Canadian business players are looking to the emerging economies of Southeast Asia for lucrative long-term investment opportunities—and Indonesia is leading the way.
The Canada-ASEAN Business Council (CABC) recently concluded its 3rd
Canada-ASEAN Business Forum. The event, which took place from September 7-8 in Jakarta’s Shangri-La Hotel, brought together over 250 business leaders and senior government officials from Canada and Southeast Asia.
The forum’s objectives included raising the profile of Canada in ASEAN, educating Canadian businesses about the numerous benefits that would stem from greater ASEAN economic integration, and providing a platform for senior executives from Canada and ASEAN to discuss business opportunities in both nations.
“Indonesia is the anchor country of the relationship between Canada and ASEAN,” CABC honorary chairman Jean Charest said during a press conference after the two-day forum.
Charest pointed out many of the factors that singled out Indonesia as a great investment opportunity, including its large population, abundant natural resources, and economic dynamism.

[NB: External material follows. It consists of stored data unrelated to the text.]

import Literature.Algebra.EuclideanLattices.MRGapCVPEstimates
import Literature.Probability.Moments.HoeffdingMeanBounds
import Literature.Probability.Moments.RandomMatrixLargestEigenvalue
import HarnessLib

/-!
# Micciancio–Regev 2007, proof of Thm. 5.23 (`GapCVP′ → SIS′`): the verifier accepts a random witness — proved

Topic `Algebra/EuclideanLattices` (family `pqc`); serves the decomposition of the named fact
`Literature.Computability.Cryptography.MicciancioRegev2007_gapCVP'_to_SIS'` (MR07 Thm. 5.23 proper,
`GapSVPToSIS.lean`), assembling two probabilistic bricks of the tree written for it.

In the NO case of the reduction (authors' version pp. 29–31) the verifier `V(B, t, d, W)` of
Aharonov–Regev is run on `N` witness vectors `w₁, …, w_N ∈ L(B)*`, "distributed independently
according to the distribution `D`" (p. 30), and the reduction answers correctly iff `V` accepts, i.e.
iff test (b) `f_W(t) = N⁻¹ ∑ᵢ cos(2π⟨t, wᵢ⟩) < 1/2` and test (c) "the largest eigenvalue of `W Wᵀ` is
at most `N/(2πd)²`" — in the quadratic-form reading `∑ᵢ ⟨x, wᵢ⟩² ≤ N‖x‖²/(2πd)²` for all `x` used by
the proof and by the tree's soundness theorem
`Literature.Algebra.EuclideanLattices.half_le_sum_cos_div_card_of_norm_sub_le` — both hold (test (a),
membership in `L(B)*`, "is always satisfied", p. 30). The printed argument bounds the failure
probability of (b) by Hoeffding's inequality from the per-sample bound (16)
`E cos(2π⟨t, wᵢ⟩) ≤ 2⁻ⁿ⁺¹`, and that of (c) by Lemma 5.20 from the per-sample bounds (17), (18) with
`ℓ = 2sβ`, using `3Nℓ² = 12Ns²β² < N/(2πd)²` (p. 30). This file proves exactly this union bound:

* `MicciancioRegev2007.measureReal_verifier_reject_le` — for independent square-integrable random
  vectors `wᵢ` (`i ∈ ι`, `N = #ι`) in a real inner product space of dimension `n` with
  `E cos(2π⟨t, wᵢ⟩) ≤ μ ≤ 1/2`, `E⟨u, wᵢ⟩² ≤ ℓ²` for unit `u`, `Pr[‖wᵢ‖ ≥ Kℓ] ≤ σ`, and a threshold
  `θ` with `3ℓ² ≤ θ`: `Pr[¬(f_W(t) < 1/2 ∧ ∀ x, ∑ᵢ ⟨x, wᵢ⟩² ≤ Nθ‖x‖²)] ≤
  e^{-N(1/2-μ)²/2} + e^{-N/K⁴}(4√n K²)ⁿ + Nσ` (tree: Hoeffding form
  `Literature.Probability.Moments.MicciancioRegev2007.measureReal_half_le_sum_cos_div_le`, Lemma 5.20
  `Literature.Probability.Moments.MicciancioRegev2007.measureReal_exists_lt_sum_inner_sq_le`).
  Identical distribution of the `wᵢ` is not needed.
* `MicciancioRegev2007.measureReal_verifier_reject_le_mr` — the same with the printed parameters:
  `γ = 14π√n β`, `s = 2√n/(γd)`, `ℓ = 2sβ`, threshold `θ = 1/(2πd)²` of test (c)
  (`3ℓ² = 12s²β² < 1/(2πd)²`, tree: `MicciancioRegev2007.twelve_mul_sq_lt`), and `μ = 2 · 2⁻ⁿ`
  (eq. (16); `μ ≤ 1/2` for `n ≥ 2`).

The per-sample hypotheses are supplied, for the conditional witness law, by `MRGapCVPWitness.lean`
(eqs. (16)–(18)); the YES case (soundness of `V`) is `MRVerifierSoundness.lean`. Theorems only.

## References

* D. Micciancio, O. Regev, *Worst-case to average-case reductions based on Gaussian measures*,
  SIAM J. Comput. 37 (2007) 267–302; authors' version (`lit read doi:10.1137/S0097539705447360`),
  proof of Thm. 5.23, pp. 29–30 (tests (b), (c); eq. (14), Lemma 5.20, eq. (16)).
* D. Aharonov, O. Regev, *Lattice problems in NP ∩ coNP*, J. ACM 52 (2005) 749–765, §6.
-/

noncomputable section

open MeasureTheory ProbabilityTheory Module Finset
open scoped Real InnerProductSpace

namespace Literature.Algebra.EuclideanLattices

namespace MicciancioRegev2007

variable {V : Type*} [NormedAddCommGroup V] [InnerProductSpace ℝ V] [FiniteDimensional ℝ V]
  [MeasurableSpace V] [BorelSpace V]
variable {Ω : Type*} [MeasurableSpace Ω] {P : Measure Ω} [IsProbabilityMeasure P]
variable {ι : Type*} [Fintype ι]

/-- **The verifier of MR07 Thm. 5.23 accepts `N` independent good samples** (pp. 29–30): let
`wᵢ : Ω → V` (`i ∈ ι`, `N = #ι`, `n = dim V`) be independent square-integrable random vectors with
`E cos(2π⟨t, wᵢ⟩) ≤ μ ≤ 1/2` (eq. (16)), `E⟨u, wᵢ⟩² ≤ ℓ²` for all unit `u` (eq. (18)) and
`Pr[‖wᵢ‖ ≥ Kℓ] ≤ σ` (eq. (17)), and let `θ ≥ 3ℓ²` (p. 30: `3Nℓ² < N/(2πd)²`). Then the probability that
test (b) `N⁻¹∑ᵢ cos(2π⟨t, wᵢ⟩) < 1/2` or test (c) `∀ x, ∑ᵢ ⟨x, wᵢ⟩² ≤ Nθ‖x‖²` fails is at most
`e^{-N(1/2-μ)²/2} + e^{-N/K⁴}(4√n K²)ⁿ + Nσ` — Hoeffding (14) for (b), Lemma 5.20 for (c), union bound
(stated for the outer measure `P.real`; no measurability of the events is needed).
[cite: MicciancioRegev2007, Thm. 5.23 (proof, pp. 29–30)] -/
theorem measureReal_verifier_reject_le {w : ι → Ω → V} (hind : iIndepFun w P)
    (hL2 : ∀ i, MemLp (w i) 2 P) (t : V) {μ ℓ K σ θ : ℝ}
    (hμ : ∀ i, ∫ ω, Real.cos (2 * π * ⟪t, w i ω⟫_ℝ) ∂P ≤ μ) (hμhalf : μ ≤ 1 / 2)
    (hℓ : 0 < ℓ) (hK : 0 < K)
    (h2 : ∀ i (u : V), ‖u‖ = 1 → ∫ ω, ⟪u, w i ω⟫_ℝ ^ 2 ∂P ≤ ℓ ^ 2)
    (htail : ∀ i, P.real {ω | K * ℓ ≤ ‖w i ω‖} ≤ σ) (hθ : 3 * ℓ ^ 2 ≤ θ) :
    P.real {ω | ¬ ((∑ i, Real.cos (2 * π * ⟪t, w i ω⟫_ℝ)) / Fintype.card ι < 1 / 2 ∧
        ∀ x : V, ∑ i, ⟪x, w i ω⟫_ℝ ^ 2 ≤ Fintype.card ι * θ * ‖x‖ ^ 2)} ≤
      Real.exp (-(Fintype.card ι * (1 / 2 - μ) ^ 2 / 2)) +
        (Real.exp (-(Fintype.card ι / K ^ 4)) * (4 * Real.sqrt (finrank ℝ V) * K ^ 2) ^ finrank ℝ V +
          Fintype.card ι * σ) := by
  set badB : Set Ω :=
    {ω | 1 / 2 ≤ (∑ i, Real.cos (2 * π * ⟪t, w i ω⟫_ℝ)) / Fintype.card ι} with hbadB
  set badC : Set Ω :=
    {ω | ∃ u : V, 3 * Fintype.card ι * ℓ ^ 2 * ‖u‖ ^ 2 < ∑ i, ⟪u, w i ω⟫_ℝ ^ 2} with hbadC
  have hsub : {ω | ¬ ((∑ i, Real.cos (2 * π * ⟪t, w i ω⟫_ℝ)) / Fintype.card ι < 1 / 2 ∧
      ∀ x : V, ∑ i, ⟪x, w i ω⟫_ℝ ^ 2 ≤ Fintype.card ι * θ * ‖x‖ ^ 2)} ⊆ badB ∪ badC := by
    intro ω hω
    simp only [Set.mem_setOf_eq, not_and_or, not_lt, not_forall, not_le] at hω
    rcases hω with hb | ⟨x, hx⟩
    · exact Or.inl hb
    · refine Or.inr ⟨x, lt_of_le_of_lt ?_ hx⟩
      have hx2 : 0 ≤ (Fintype.card ι : ℝ) * ‖x‖ ^ 2 := by positivity
      nlinarith
  have hB : P.real badB ≤ Real.exp (-(Fintype.card ι * (1 / 2 - μ) ^ 2 / 2)) :=
    Literature.Probability.Moments.MicciancioRegev2007.measureReal_half_le_sum_cos_div_le hind
      (fun i => (hL2 i).1.aemeasurable) t hμ hμhalf
  have hC : P.real badC ≤
      Real.exp (-(Fintype.card ι / K ^ 4)) * (4 * Real.sqrt (finrank ℝ V) * K ^ 2) ^ finrank ℝ V +
        Fintype.card ι * σ :=
    Literature.Probability.Moments.MicciancioRegev2007.measureReal_exists_lt_sum_inner_sq_le hind hL2
      hℓ hK h2 htail
  calc P.real _ ≤ P.real (badB ∪ badC) := measureReal_mono hsub
    _ ≤ P.real badB + P.real badC := measureReal_union_le _ _
    _ ≤ _ := add_le_add hB hC

/-- **The verifier of MR07 Thm. 5.23 accepts, printed parameters** (pp. 29–30): with `n = dim V ≥ 2`,
`β, d > 0`, `γ = 14π√n β`, `s = 2√n/(γd)`, `ℓ = 2sβ` and `N` independent square-integrable samples
`wᵢ` satisfying eq. (16) `E cos(2π⟨t, wᵢ⟩) ≤ 2 · 2⁻ⁿ`, eq. (18) `E⟨u, wᵢ⟩² ≤ (2sβ)²` (unit `u`) and
eq. (17) `Pr[‖wᵢ‖ ≥ K · 2sβ] ≤ σ`, the probability that `V` rejects — test (b) `f_W(t) < 1/2` fails or
test (c) `∑ᵢ ⟨x, wᵢ⟩² ≤ N‖x‖²/(2πd)²` for all `x` fails — is at most
`e^{-N(1/2 - 2·2⁻ⁿ)²/2} + e^{-N/K⁴}(4√n K²)ⁿ + Nσ`; the threshold step is `3ℓ² = 12s²β² < 1/(2πd)²`
(`MicciancioRegev2007.twelve_mul_sq_lt`). In print `K = √(nm)`, `N = n³m³`,
`σ = N2⁻ⁿ(1+ε)/(1-ε)`, and the Hoeffding exponent is the weaker `/4`.
[cite: MicciancioRegev2007, Thm. 5.23 (proof, pp. 29–30)] -/
theorem measureReal_verifier_reject_le_mr {w : ι → Ω → V} (hind : iIndepFun w P)
    (hL2 : ∀ i, MemLp (w i) 2 P) (t : V) {β d K σ : ℝ} (hβ : 0 < β) (hd : 0 < d) (hK : 0 < K)
    (hn : 2 ≤ finrank ℝ V)
    (h16 : ∀ i, ∫ ω, Real.cos (2 * π * ⟪t, w i ω⟫_ℝ) ∂P ≤ 2 * (2⁻¹ : ℝ) ^ finrank ℝ V)
    (h18 : ∀ i (u : V), ‖u‖ = 1 → ∫ ω, ⟪u, w i ω⟫_ℝ ^ 2 ∂P ≤
      (2 * (2 * Real.sqrt (finrank ℝ V) / (14 * π * Real.sqrt (finrank ℝ V) * β * d)) * β) ^ 2)
    (h17 : ∀ i, P.real {ω | K *
      (2 * (2 * Real.sqrt (finrank ℝ V) / (14 * π * Real.sqrt (finrank ℝ V) * β * d)) * β) ≤
        ‖w i ω‖} ≤ σ) :
    P.real {ω | ¬ ((∑ i, Real.cos (2 * π * ⟪t, w i ω⟫_ℝ)) / Fintype.card ι < 1 / 2 ∧
        ∀ x : V, ∑ i, ⟪x, w i ω⟫_ℝ ^ 2 ≤ Fintype.card ι * ‖x‖ ^ 2 / (2 * π * d) ^ 2)} ≤
      Real.exp (-(Fintype.card ι * (1 / 2 - 2 * (2⁻¹ : ℝ) ^ finrank ℝ V) ^ 2 / 2)) +
        (Real.exp (-(Fintype.card ι / K ^ 4)) * (4 * Real.sqrt (finrank ℝ V) * K ^ 2) ^ finrank ℝ V +
          Fintype.card ι * σ) := by
  set s : ℝ := 2 * Real.sqrt (finrank ℝ V) / (14 * π * Real.sqrt (finrank ℝ V) * β * d) with hs
  have hn1 : 1 ≤ finrank ℝ V := by omega
  have hsq : 0 < Real.sqrt (finrank ℝ V) := Real.sqrt_pos.2 (by exact_mod_cast hn1)
  have hspos : 0 < s := by rw [hs]; positivity
  have hℓ : 0 < 2 * s * β := by positivity
  -- `μ = 2·2⁻ⁿ ≤ 1/2` for `n ≥ 2`
  have hμhalf : 2 * (2⁻¹ : ℝ) ^ finrank ℝ V ≤ 1 / 2 := by
    calc 2 * (2⁻¹ : ℝ) ^ finrank ℝ V ≤ 2 * (2⁻¹ : ℝ) ^ 2 :=
          mul_le_mul_of_nonneg_left (pow_le_pow_of_le_one (by norm_num) (by norm_num) hn) (by norm_num)
      _ = 1 / 2 := by norm_num
  -- the threshold: `3ℓ² = 12 s²β² < 1/(2πd)²`
  have hθ : 3 * (2 * s * β) ^ 2 ≤ 1 / (2 * π * d) ^ 2 := by
    have h := twelve_mul_sq_lt hβ hd hn1
    rw [← hs] at h
    nlinarith
  have h := measureReal_verifier_reject_le hind hL2 t h16 hμhalf hℓ hK h18 h17 hθ
  -- rewrite the threshold `N · (1/(2πd)²) · ‖x‖²` as `N ‖x‖² / (2πd)²`
  have hset : {ω | ¬ ((∑ i, Real.cos (2 * π * ⟪t, w i ω⟫_ℝ)) / Fintype.card ι < 1 / 2 ∧
      ∀ x : V, ∑ i, ⟪x, w i ω⟫_ℝ ^ 2 ≤ Fintype.card ι * ‖x‖ ^ 2 / (2 * π * d) ^ 2)} =
      {ω | ¬ ((∑ i, Real.cos (2 * π * ⟪t, w i ω⟫_ℝ)) / Fintype.card ι < 1 / 2 ∧
      ∀ x : V, ∑ i, ⟪x, w i ω⟫_ℝ ^ 2 ≤ Fintype.card ι * (1 / (2 * π * d) ^ 2) * ‖x‖ ^ 2)} := by
    ext ω
    simp only [Set.mem_setOf_eq]
    have : ∀ x : V, (Fintype.card ι : ℝ) * ‖x‖ ^ 2 / (2 * π * d) ^ 2 =
        Fintype.card ι * (1 / (2 * π * d) ^ 2) * ‖x‖ ^ 2 := fun x => by ring
    simp_rw [this]
  rw [hset]
  exact h

end MicciancioRegev2007

end Literature.Algebra.EuclideanLattices

end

CABC president Wayne Farmer said that many Canadian businesses expressed strong interest in investing in Indonesia during the forum. Among the top industrial sectors deemed attractive to investors include infrastructure, environment management and services, and agriculture.
Asked about the challenges being faced by Canadian businesses looking to invest in Indonesia, Farmer emphasized that more work was required to help Canadian businesses identify the most viable opportunities in the country.
Canadian business players who conduct business in ASEAN often encounter significant challenges, such as the inconsistent enforcement of laws, difficulty in obtaining reliable and cost-efficient skilled labor, the preferential treatment of local companies, and widespread corruption.
Indonesian Ambassador to Canada Teuku Faizasyah said that his government was committed to tackling these issues, especially those related to corruption. The establishment of the Corruption Eradication Commission, a government agency tasked with fighting corruption, made it clear that the Indonesian government was serious about fighting corruption, he said.